That eventuality was ruled out by Jean-Francois Pescheux, the event director.

“This is the Tour de France. Rain hasn’t ever stopped the Tour de France. It would have to really be a natural catastrophe that blocked the road or something like that,” he told The Associated Press.

“Rain isn’t the enemy of the cyclist — it’s part of the sport!”

It was certainly part of Wednesday’s time trial, but not as much as initially feared. While it did rain on parts of the course, the forecast storms hit only after Stage 17 finished. That was a relief because the route went up two climbs in the mountains above the man-made Serre-Poncon lake. The twisting descents could have been terribly treacherous if wetter.
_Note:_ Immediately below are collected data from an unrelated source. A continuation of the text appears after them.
import Summits.QuantumFields.BalabanUV.Beta.D1BFx.TruncatedAlgebraNorms
import Summits.QuantumFields.BalabanUV.Beta.D1BFx.WeightedRowSumNorm
import Summits.QuantumFields.BalabanUV.Beta.D1BFx.WordRecordingAlgebra
import Summits.QuantumFields.BalabanUV.Beta.SymAveragingMixedJetStructure

/-!
# `BalabanUV.Beta.D1BFx.SymMixedJetRecording` — road «BF-x» for binder row D1, junction (J1), «SYMMIX-MASS» FILE 4 of 5: **NATURALITY OF an1's SYMMETRISED MIXED
# JET, THE TABLES AS ENTRIES OF ONE RECORDING-ALGEBRA ELEMENT (`a_sym(u,x,v) = X_{•,(u,v,x)}`), AND THE WEIGHTED NORMS OF THE RECORDING LETTERS (`≤ t`) WITH THE
# TOP-ROW EXTRACTION `t³·Σ_w |M_{•,(w)}| ≤ ‖M‖_t`**

HONEST DEPENDENCY (cell records, verbatim): «continuum YM on T⁴ ⇐ BetaPertH ∧ nine spine estimates (0/9 proved); BetaPertH ⇐ (D1) ∧ (D4) ∧
CAP+tail; G-an2-4 gates asym, D1 and NE2/3/4.»  HONEST FRAMING (cell contract, verbatim): «discharging `BetaPertH` makes Bałaban's UV stability
UNCONDITIONAL — a real constructive-QFT result; it is NOT the continuum limit and NOT the Clay problem.»  THIS MODULE DISCHARGES NOTHING of the
wall: [folklore] bookkeeping BY NAME over an1's `symMjetAt ∕ symPhiMAt ∕ map_symPhiGAt ∕ symATab ∕ symApTab` (`SymAveragingMixedJetWords ∕ …Structure`), lit node
12 ∕ 12b (`mapDual ∕ Tau.mk ∕ ι ∕ Zf ∕ Zb ∕ Gm ∕ Gmb ∕ map_logT ∕ map_invT ∕ single ∕ E`) and FILES 1–3; DEFINITION lane for ONE definition (the level weights
`lvW t j := t ^ lv j`), 0 cite, 0 `def … : Prop`, 0 sorry; nothing of an1's restated, NO table added, NO value asserted.  It prices NO word and proves NO
(1.22) row; 0 root-level binders of row D1 discharged (hW ∕ hR-sockets ∕ hSX-socket ∕ D1Tel ∕ D1Rep = 0); (J1) ONE OPEN ROW; (K) NOT closed; NOT D1, NEVER
«G-an2-4 closed», NOT `BetaPertH`, NOT continuum, NOT Clay.

ABSOLUTE RULE (cell charter, verbatim): «No internally-minted statement may enter as a cited fact. Every hypothesis is either kernel-proved in
this package or a verbatim quotation of a PUBLISHED theorem with page reference. The manuscript(s) under audit are NOT citable for their own
disputed steps — they are the thing under adjudication; programme-internal (2001/route/tribunal) claims are never citable.»

CONTENT ([folklore] throughout).
* §1 NATURALITY under `ψ : 𝔸 →ₐ[ℚ] 𝔸′`: `mapDual2_mk ∕ c11_mapDual2 ∕ mapDual2_ι ∕ mapDual2_Zf ∕ mapDual2_Zb ∕ mapDual3_Gm ∕ mapDual3_Gmb ∕ mapDual3_symPhiMAt`,
  **`symMjetAt_map : ψ (symMjetAt ℚ ρ W V B L μ y) = symMjetAt ℚ ρ (ψ∘W) (ψ∘V) (ψ∘B) L μ y`** (an1's killing-homomorphism pattern with a general `ψ`).
* §2 **`symATab_eq_entry`**: `a_sym(w₁, w₃, w₂) = X_{•,(w₁,w₂,w₃)}`, `X := symMjetAt ℚ ρ recW rec12 rec23 L μ 0 ∈ recAlg (SB d L)` (through `theta w`, FILE 3), and
  **`symApTab_eq_entry`**: `a′_sym(w₁, w₂, w₃) = X′_{•,(w₁,w₂,w₃)}`, `X′ := symMjetAt ℚ ρ recW rec23 rec12 L μ 0` — ANY root `ρ`, any `μ`.
* §3 `lvW`, `lvW_pos`, **`mnorm_m01_le ∕ _m12_le ∕ _m23_le`** (`≤ t`), **`sum_three_le`**
  (`t³·Σ_{w ∈ S³} |M_{•,(w)}| ≤ ‖M‖_t`), `mnorm_recW_le ∕ _rec12_le ∕ _rec23_le` (`≤ t`, `0` off the box).
NOT HERE: the seminorm chain through the (0.4) averaging and the letter `symMixAbs_le` (FILE 5 `SymMixedTableMass`).
v1.1 (gen 31): ONE scoped `set_option synthInstance.maxHeartbeats 40000 in` before `symMjetAt_map` (heartbeat-margin robustness for the hub build; every
declaration, statement and proof byte-identical to v1 p374322).
Unit `b2b-balaban-beta-d1-formalise-leaf-04` (gen 29), D1 formalisation swarm LEAF PROVER 04, road «BF-x» supplier; INTENT I-leaf04-g29-1 «SYMMIX-MASS»
(journal), taking the OWNER d1-p2 g25's located WANTED «the n-law of `symMixAbs`» (W-g25-9 (a)).  Not in print; our bookkeeping.  No existing file touched.
-/

noncomputable section

open Finset
open scoped BigOperators
open Literature.MathematicalPhysics.QuantumFieldTheory.Balaban1983to89.Beta
open Literature.MathematicalPhysics.QuantumFieldTheory.Balaban1983to89.Beta.AffineAveraging
open Literature.MathematicalPhysics.QuantumFieldTheory.Balaban1983to89.Beta.AveragingHessianKernels
open Literature.MathematicalPhysics.QuantumFieldTheory.Balaban1983to89.Beta.AveragingThirdJet
open Literature.MathematicalPhysics.QuantumFieldTheory.Balaban1983to89.Beta.AveragingThirdJet.Tau
open Literature.MathematicalPhysics.QuantumFieldTheory.Balaban1983to89.Beta.AveragingMixedJetTables
open Summit.QuantumFields.BalabanUV.Beta.SymAveragingMixedJetTables
open Summit.QuantumFields.BalabanUV.Beta.D1BFx.TruncatedAlgebraNorms
open Summit.QuantumFields.BalabanUV.Beta.D1BFx.WeightedRowSumNorm
open Summit.QuantumFields.BalabanUV.Beta.D1BFx.WordRecordingAlgebra

namespace Summit.QuantumFields.BalabanUV.Beta.D1BFx.SymMixedJetRecording

/-! ## §1 Naturality of an1's symmetrised mixed jet under `ℚ`-algebra homomorphisms -/

section Naturality

variable {d : ℕ} {𝔸 𝔸' : Type*} [Ring 𝔸] [Algebra ℚ 𝔸] [Ring 𝔸'] [Algebra ℚ 𝔸'] (ψ : 𝔸 →ₐ[ℚ] 𝔸')

/-- [folklore] `mapDual²` acts componentwise on `Tau.mk`. -/
theorem mapDual2_mk (a b c e : 𝔸) : mapDual (mapDual ψ) (Tau.mk a b c e) = Tau.mk (ψ a) (ψ b) (ψ c) (ψ e) := rfl

/-- [folklore] `mapDual²` reads the `τ₁τ₂`-coefficient through `ψ`. -/
theorem c11_mapDual2 (q : Tau 𝔸) : c11 (mapDual (mapDual ψ) q) = ψ (c11 q) := rfl

/-- [folklore] `mapDual²` on the scalars `ι`. -/
theorem mapDual2_ι (b : 𝔸) : mapDual (mapDual ψ) (ι b) = ι (ψ b) := by
  simp only [ι, mapDual2_mk, map_zero]

/-- [folklore] `mapDual²` on the symmetric exponential letter `Z_f`. -/
theorem mapDual2_Zf (W V : Form1 d 𝔸) (κ : Fin d) (x : Fin d → ℤ) :
    mapDual (mapDual ψ) (Zf ℚ W V κ x) = Zf ℚ (fun κ x => ψ (W κ x)) (fun κ x => ψ (V κ x)) κ x := by
  simp only [Zf, mapDual2_mk, map_one, map_smul, map_add, map_mul]

/-- [folklore] `mapDual²` on the backward letter `Z_f⁻¹`. -/
theorem mapDual2_Zb (W V : Form1 d 𝔸) (κ : Fin d) (x : Fin d → ℤ) :
    mapDual (mapDual ψ) (Zb ℚ W V κ x) = Zb ℚ (fun κ x => ψ (W κ x)) (fun κ x => ψ (V κ x)) κ x := by
  simp only [Zb, mapDual2_mk, map_one, map_neg, map_smul, map_add, map_mul]

/-- [folklore] `mapDual³` on the forward transporter of the mixed chart. -/
theorem mapDual3_Gm (W V B : Form1 d 𝔸) (κ : Fin d) (x : Fin d → ℤ) :
    mapDual (mapDual (mapDual ψ)) (Gm ℚ W V B κ x)
      = Gm ℚ (fun κ x => ψ (W κ x)) (fun κ x => ψ (V κ x)) (fun κ x => ψ (B κ x)) κ x := by
  apply TrivSqZeroExt.ext <;> simp [Gm, mapDual2_Zf, mapDual2_ι, map_mul]

/-- [folklore] `mapDual³` on the backward transporter of the mixed chart. -/
theorem mapDual3_Gmb (W V B : Form1 d 𝔸) (κ : Fin d) (x : Fin d → ℤ) :
    mapDual (mapDual (mapDual ψ)) (Gmb ℚ W V B κ x)
      = Gmb ℚ (fun κ x => ψ (W κ x)) (fun κ x => ψ (V κ x)) (fun κ x => ψ (B κ x)) κ x := by
  apply TrivSqZeroExt.ext <;> simp [Gmb, mapDual2_Zb, mapDual2_ι, map_mul, map_neg]

/-- [folklore] NATURALITY of the symmetrised mixed averaging. -/
theorem mapDual3_symPhiMAt (ρ : Fin d → ℤ) (W V B : Form1 d 𝔸) (L : ℕ) (μ : Fin d) (y : Fin d → ℤ) :
    mapDual (mapDual (mapDual ψ)) (symPhiMAt ℚ ρ W V B L μ y)
      = symPhiMAt ℚ ρ (fun κ x => ψ (W κ x)) (fun κ x => ψ (V κ x)) (fun κ x => ψ (B κ x)) L μ y := by
  rw [symPhiMAt, symPhiMAt, map_symPhiGAt]
  simp only [mapDual3_Gm, mapDual3_Gmb]

set_option synthInstance.maxHeartbeats 40000 in
/-- [folklore] **NATURALITY OF an1's SYMMETRISED MIXED JET** under `ℚ`-algebra homomorphisms: `ψ (M^{ρ,sym}_b(W,V;B)) = M^{ρ,sym}_b(ψW, ψV; ψB)`.
(v1.1: the instance search for `Mul (Rho 𝔸′)` on the `map_logT` line needs between 17 000 and 18 000 of the default 20 000 `synthInstance` heartbeats on the
check farm — a 10–15 % margin, the hub `lake build`'s measured overhead class; the scoped option above doubles the budget. Statement and proof unchanged.) -/
theorem symMjetAt_map (ρ : Fin d → ℤ) (W V B : Form1 d 𝔸) (L : ℕ) (μ : Fin d) (y : Fin d → ℤ) :
    ψ (symMjetAt ℚ ρ W V B L μ y)
      = symMjetAt ℚ ρ (fun κ x => ψ (W κ x)) (fun κ x => ψ (V κ x)) (fun κ x => ψ (B κ x)) L μ y := by
  have h0 : (fun κ x => ψ ((0 : Form1 d 𝔸) κ x)) = (0 : Form1 d 𝔸') := by funext κ x; simp
  have e := congrArg (fun Z : Rho 𝔸' => c11 Z.snd)
    (map_logT (mapDual (mapDual (mapDual ψ))) (symPhiMAt ℚ ρ W V B L μ y * invT (symPhiMAt ℚ ρ 0 0 B L μ y)))
  simp only [map_mul, map_invT, mapDual3_symPhiMAt, h0, snd_mapDual, c11_mapDual2] at e
  rw [symMjetAt, symMjetAt]; exact e

end Naturality

/-! ## §2 The tables as entries of ONE element of the word-recording algebra -/

section Identification

variable {d : ℕ} (ρ : Fin d → ℤ) (L : ℕ) (μ : Fin d)

/-- [folklore] **`a_sym(u, x, v) = X_{•,(u,v,x)}`** for `X := M^{ρ,sym}_b(W♭, V♭; B♭)` in the recording algebra. -/
theorem symATab_eq_entry (w : SB d L × SB d L × SB d L) :
    (symATab ρ L μ 0 (w.1 : Bond d) (w.2.2 : Bond d) (w.2.1 : Bond d) : ℚ)
      = ((symMjetAt ℚ ρ (recW d L) (rec12 d L) (rec23 d L) L μ 0 : recAlg (SB d L)) : Matrix (Idx (SB d L)) (Idx (SB d L)) ℚ)
          Idx.nil (Idx.three w.1 w.2.1 w.2.2) := by
  have e := symMjetAt_map (theta w) ρ (recW d L) (rec12 d L) (rec23 d L) L μ 0
  rw [theta_recW, theta_rec12, theta_rec23] at e
  have e03 := congrFun (congrFun e 0) 3
  rw [theta_apply] at e03
  rw [symATab, ← e03]; rfl

/-- [folklore] **`a′_sym(u, v, x) = X′_{•,(u,v,x)}`** for `X′ := M^{ρ,sym}_b(W♭, (2→3)♭; (1→2)♭)`. -/
theorem symApTab_eq_entry (w : SB d L × SB d L × SB d L) :
    (symApTab ρ L μ 0 (w.1 : Bond d) (w.2.1 : Bond d) (w.2.2 : Bond d) : ℚ)
      = ((symMjetAt ℚ ρ (recW d L) (rec23 d L) (rec12 d L) L μ 0 : recAlg (SB d L)) : Matrix (Idx (SB d L)) (Idx (SB d L)) ℚ)
          Idx.nil (Idx.three w.1 w.2.1 w.2.2) := by
  have e := symMjetAt_map (theta w) ρ (recW d L) (rec23 d L) (rec12 d L) L μ 0
  rw [theta_recW, theta_rec12, theta_rec23] at e
  have e03 := congrFun (congrFun e 0) 3
  rw [theta_apply] at e03
  rw [symApTab, ← e03]; rfl

end Identification

/-! ## §3 The weighted norms of the recording letters and the top-row extraction -/

section Letters

variable {S : Type*} [Fintype S] [DecidableEq S]

open Idx

/-- [our object] The level weights `ω_t j := t ^ lv j`. -/
def lvW (t : ℝ) : Idx S → ℝ := fun j => t ^ j.lv

omit [Fintype S] [DecidableEq S] in
/-- [folklore] The level weights are positive for `0 < t`. -/
theorem lvW_pos {t : ℝ} (ht : 0 < t) (j : Idx S) : 0 < lvW t j := pow_pos ht _

/-- [folklore] **`‖m01 f‖_t ≤ t`**: the `0 → 1` letter has one unit entry one level up. -/
theorem mnorm_m01_le {t : ℝ} (ht : 0 < t) (f : S) : mnorm (lvW t) (m01 f) ≤ t := by
  refine Finset.sup'_le _ _ fun j _ => ?_
  unfold rowW
  cases j with
  | nil =>
    rw [Fintype.sum_eq_single (Idx.one f) (fun k hk => by cases k <;> simp_all [m01])]
    simp [m01, lvW, lv]
  | one a => simp [m01]; exact ht.le
  | two a b => simp [m01]; exact ht.le
  | three a b c => simp [m01]; exact ht.le

/-- [folklore] **`‖m12 f‖_t ≤ t`**. -/
theorem mnorm_m12_le {t : ℝ} (ht : 0 < t) (f : S) : mnorm (lvW t) (m12 f) ≤ t := by
  refine Finset.sup'_le _ _ fun j _ => ?_
  unfold rowW
  cases j with
  | nil => simp [m12]; exact ht.le
  | one u =>
    rw [Fintype.sum_eq_single (Idx.two u f) (fun k hk => by cases k <;> simp_all [m12])]
    simp [m12, lvW, lv, pow_succ, ht.ne']
  | two a b => simp [m12]; exact ht.le
  | three a b c => simp [m12]; exact ht.le

/-- [folklore] **`‖m23 f‖_t ≤ t`**. -/
theorem mnorm_m23_le {t : ℝ} (ht : 0 < t) (f : S) : mnorm (lvW t) (m23 f) ≤ t := by
  refine Finset.sup'_le _ _ fun j _ => ?_
  unfold rowW
  cases j with
  | nil => simp [m23]; exact ht.le
  | one u => simp [m23]; exact ht.le
  | two u v =>
    rw [Fintype.sum_eq_single (Idx.three u v f) (fun k hk => by cases k <;> simp_all [m23])]
    simp [m23, lvW, lv, pow_succ, ht.ne']
  | three a b c => simp [m23]; exact ht.le

/-- [folklore] **EXTRACTION OF THE TOP ROW**: `t³ · Σ_{w ∈ S³} |M_{•,(w)}| ≤ ‖M‖_t`. -/
theorem sum_three_le {t : ℝ} (ht : 0 < t) (M : Matrix (Idx S) (Idx S) ℚ) :
    t ^ 3 * ∑ w : S × S × S, |(M Idx.nil (Idx.three w.1 w.2.1 w.2.2) : ℝ)| ≤ mnorm (lvW t) M := by
  classical
  have hinj : Function.Injective (fun w : S × S × S => (Idx.three w.1 w.2.1 w.2.2 : Idx S)) := by
    rintro ⟨a, b, c⟩ ⟨a', b', c'⟩ h
    simp only [Idx.three.injEq] at h
    obtain ⟨rfl, rfl, rfl⟩ := h; rfl
  have h := sum_filter_le_mnorm (lvW_pos ht) M Idx.nil ((Finset.univ : Finset (S × S × S)).image fun w => Idx.three w.1 w.2.1 w.2.2)
  rw [Finset.sum_image fun a _ b _ hab => hinj hab] at h
  rw [Finset.mul_sum]
  refine (le_of_eq (Finset.sum_congr rfl fun w _ => ?_)).trans h
  simp [lvW, lv]

end Letters

section Lattice

variable {d L : ℕ}

/-- [folklore] The norms of the letter forms: `≤ t` everywhere (`0` off the box). -/
theorem mnorm_recW_le {t : ℝ} (ht : 0 < t) (κ : Fin d) (x : Fin d → ℤ) :
    mnorm (lvW t) (recW d L κ x : Matrix (Idx (SB d L)) (Idx (SB d L)) ℚ) ≤ t := by
  unfold recW; split_ifs with h
  · exact mnorm_m01_le ht _
  · rw [ZeroMemClass.coe_zero, mnorm_zero (lvW_pos ht)]; exact ht.le

/-- [folklore] -/
theorem mnorm_rec12_le {t : ℝ} (ht : 0 < t) (κ : Fin d) (x : Fin d → ℤ) :
    mnorm (lvW t) (rec12 d L κ x : Matrix (Idx (SB d L)) (Idx (SB d L)) ℚ) ≤ t := by
  unfold rec12; split_ifs with h
  · exact mnorm_m12_le ht _
  · rw [ZeroMemClass.coe_zero, mnorm_zero (lvW_pos ht)]; exact ht.le

/-- [folklore] -/
theorem mnorm_rec23_le {t : ℝ} (ht : 0 < t) (κ : Fin d) (x : Fin d → ℤ) :
    mnorm (lvW t) (rec23 d L κ x : Matrix (Idx (SB d L)) (Idx (SB d L)) ℚ) ≤ t := by
  unfold rec23; split_ifs with h
  · exact mnorm_m23_le ht _
  · rw [ZeroMemClass.coe_zero, mnorm_zero (lvW_pos ht)]; exact ht.le

end Lattice

end Summit.QuantumFields.BalabanUV.Beta.D1BFx.SymMixedJetRecording

end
Froome covered the 32 kilometers (20 miles) in 51 minutes, 33.66 seconds.

“I went into today thinking: ‘OK, I’m going to give this a really good shot, but I’m not going to empty myself,” Froome said. “I really expected to lose at least 30 seconds to a minute to some of the best riders.”

Contador’s gutsy ride bumped him up from third to second in the overall standings, although he is more than four minutes back from Froome.

“When you are second, it’s easier to get to first place,” Contador said hopefully. “But it’s true that he is very strong.”

Bauke Mollema dropped from second to fourth overall. The Dutch rider went too fast into a right-hand bend, slapped into the barriers and briefly came to a stop.

Some riders chose road bikes for the tough course. Contador opted for a time trial bike with an aerodynamic back wheel. Froome used both — switching from an adapted road bike to a time trial bike for the final descent into the town of Chorges.

“The first bike was more adapted to climbing,” Froome said. “The second bike was a little faster.”